Not too shocking
This isn't too shocking. Given the computing power of equipment of the last few years or so, and the ease and cost of building your own cluster (or, for non-ethical companies, renting a botnet to act as a cluster) and running a distributed program to run the factorization necessary to crack a password, it was only a matter of time.
This is one of the reasons I'm completely against biometrics used as passwords. Typed passwords can (and often are in enterprise settings) changed frequently. Knowing this month's password doesn't help you next month or next year. Biometrics, on the other hand, never change. You cannot change your fingerprint. So you will be using the same password forever. Isn't that exactly what security professionals explicitly tell us NOT to do? In other words, biometrics will make our data LESS secure.

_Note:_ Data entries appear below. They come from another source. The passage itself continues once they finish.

/-- Second coordinate of `intPt`. -/
@[simp] theorem intPt_apply_one (d D : ℕ) (q : ℤ × ℤ × ℤ × ℤ) :
    intPt d D q 1 = ((q.2.2.1 : ℝ) + (q.2.2.2 : ℝ) * Real.sqrt d) / D := by simp [intPt]

/-- THE 3-INTEGRAL SUB-PLANE `T_d`: points `((A + B√d)/D, (C + E√d)/D)` with `3 ∤ D`. -/
def threeIntegralPoints (d : ℕ) : Set (EuclideanSpace ℝ (Fin 2)) :=
  {p | ∃ D : ℕ, ¬ 3 ∣ D ∧ ∃ q : ℤ × ℤ × ℤ × ℤ, p = intPt d D q}

/-- `intPt d D q ∈ T_d` for `3 ∤ D`. -/
theorem intPt_mem (d : ℕ) {D : ℕ} (hD : ¬ 3 ∣ D) (q : ℤ × ℤ × ℤ × ℤ) : intPt d D q ∈ threeIntegralPoints d :=
  ⟨D, hD, q, rfl⟩

/-- `T_d ⊂ ℚ(√d)²`. -/
theorem threeIntegralPoints_subset_fieldPoints (d : ℕ) : threeIntegralPoints d ⊆ fieldPoints ℚ⟮Real.sqrt d⟯ := by
  rintro p ⟨D, -, q, rfl⟩
  have hs : Real.sqrt d ∈ ℚ⟮Real.sqrt d⟯ := mem_adjoin_simple_self ℚ _
  intro i
  fin_cases i
  · change ((q.1 : ℝ) + (q.2.1 : ℝ) * Real.sqrt d) / D ∈ ℚ⟮Real.sqrt d⟯
    exact div_mem (add_mem (intCast_mem _ _) (mul_mem (intCast_mem _ _) hs)) (_root_.natCast_mem _ D)
  · change ((q.2.2.1 : ℝ) + (q.2.2.2 : ℝ) * Real.sqrt d) / D ∈ ℚ⟮Real.sqrt d⟯
    exact div_mem (add_mem (intCast_mem _ _) (mul_mem (intCast_mem _ _) hs)) (_root_.natCast_mem _ D)

/-- `d ≡ 2 (mod 3)` is not a square, so `√d` is irrational. -/
theorem irrational_sqrt_of_mod_three {d : ℕ} (hd : d % 3 = 2) : Irrational (Real.sqrt d) := by
  refine irrational_sqrt_natCast_iff.2 ?_
  rintro ⟨r, hr⟩
  have h3 : r * r % 3 = 2 := by rw [← hr]; exact hd
  rw [Nat.mul_mod] at h3
  have hr3 : r % 3 < 3 := Nat.mod_lt _ (by norm_num)
  interval_cases (r % 3) <;> norm_num at h3

/-- `a + b√d = 0` with integers and `√d` irrational forces `a = 0 ∧ b = 0`. -/
theorem int_add_mul_sqrt_eq_zero {d : ℕ} (hirr : Irrational (Real.sqrt d)) {a b : ℤ}
    (h : (a : ℝ) + (b : ℝ) * Real.sqrt d = 0) : a = 0 ∧ b = 0 := by
  by_cases hb : b = 0
  · subst hb
    have : (a : ℝ) = 0 := by simpa using h
    exact ⟨by exact_mod_cast this, rfl⟩
  · exfalso
    have hne : (b : ℝ) ≠ 0 := by exact_mod_cast hb
    refine hirr ⟨(-a) / b, ?_⟩
    push_cast
    rw [div_eq_iff hne]
    linarith

/-- Scaling the data and the denominator by the same `k ≠ 0` gives the same point (`D ≠ 0`). -/
theorem intPt_scale (d : ℕ) {D k : ℕ} (hD : D ≠ 0) (hk : k ≠ 0) (q : ℤ × ℤ × ℤ × ℤ) :
    intPt d (D * k) ((k : ℤ) * q.1, (k : ℤ) * q.2.1, (k : ℤ) * q.2.2.1, (k : ℤ) * q.2.2.2) = intPt d D q := by
  have hk' : (k : ℝ) ≠ 0 := by exact_mod_cast hk
  have hD' : (D : ℝ) ≠ 0 := by exact_mod_cast hD
  have h0 : (((k : ℤ) * q.1 : ℤ) + (((k : ℤ) * q.2.1 : ℤ) : ℝ) * Real.sqrt d) / ((D * k : ℕ) : ℝ)
      = ((q.1 : ℝ) + (q.2.1 : ℝ) * Real.sqrt d) / D := by
    push_cast; field_simp
  have h1 : (((k : ℤ) * q.2.2.1 : ℤ) + (((k : ℤ) * q.2.2.2 : ℤ) : ℝ) * Real.sqrt d) / ((D * k : ℕ) : ℝ)
      = ((q.2.2.1 : ℝ) + (q.2.2.2 : ℝ) * Real.sqrt d) / D := by
    push_cast; field_simp
  unfold intPt
  rw [h0, h1]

One other thing to consider about biometrics is that they act exactly the same as passwords do now, except the "password" is a number based on the biometric data instead of text you typed in. From that point, it's exactly the same -- the input mechanism sends the password to the program, and the program stores it or compares it against the stored hash. So in order to crack a biometric, all someone needs to do is get a copy of the password hash and run the same exact factorizations they currently do. Once they have the correct number, they just need a way to input it into the system (bypassing the biometric reader).
Having said all that, do I have an answer or even a suggestion? Unfortunately, no, I do not. And while I know it's appropriate to come to the table with answers instead of just negative opinions, I have no idea what can be done. It seems that we will always be playing catch-up in the persistent-password arena. The only thing I can see, and it certainly is not a good workaround, it to use ridiculously long hashes (RSA-16834, anyone)? But even those will eventually be cracked by more powerful computers or clusters. Perhaps the answer is something like SecurID, a token which changes every minute or so. The problems with that are: A) cost, B) receiving the signal, and C) dependence on one company.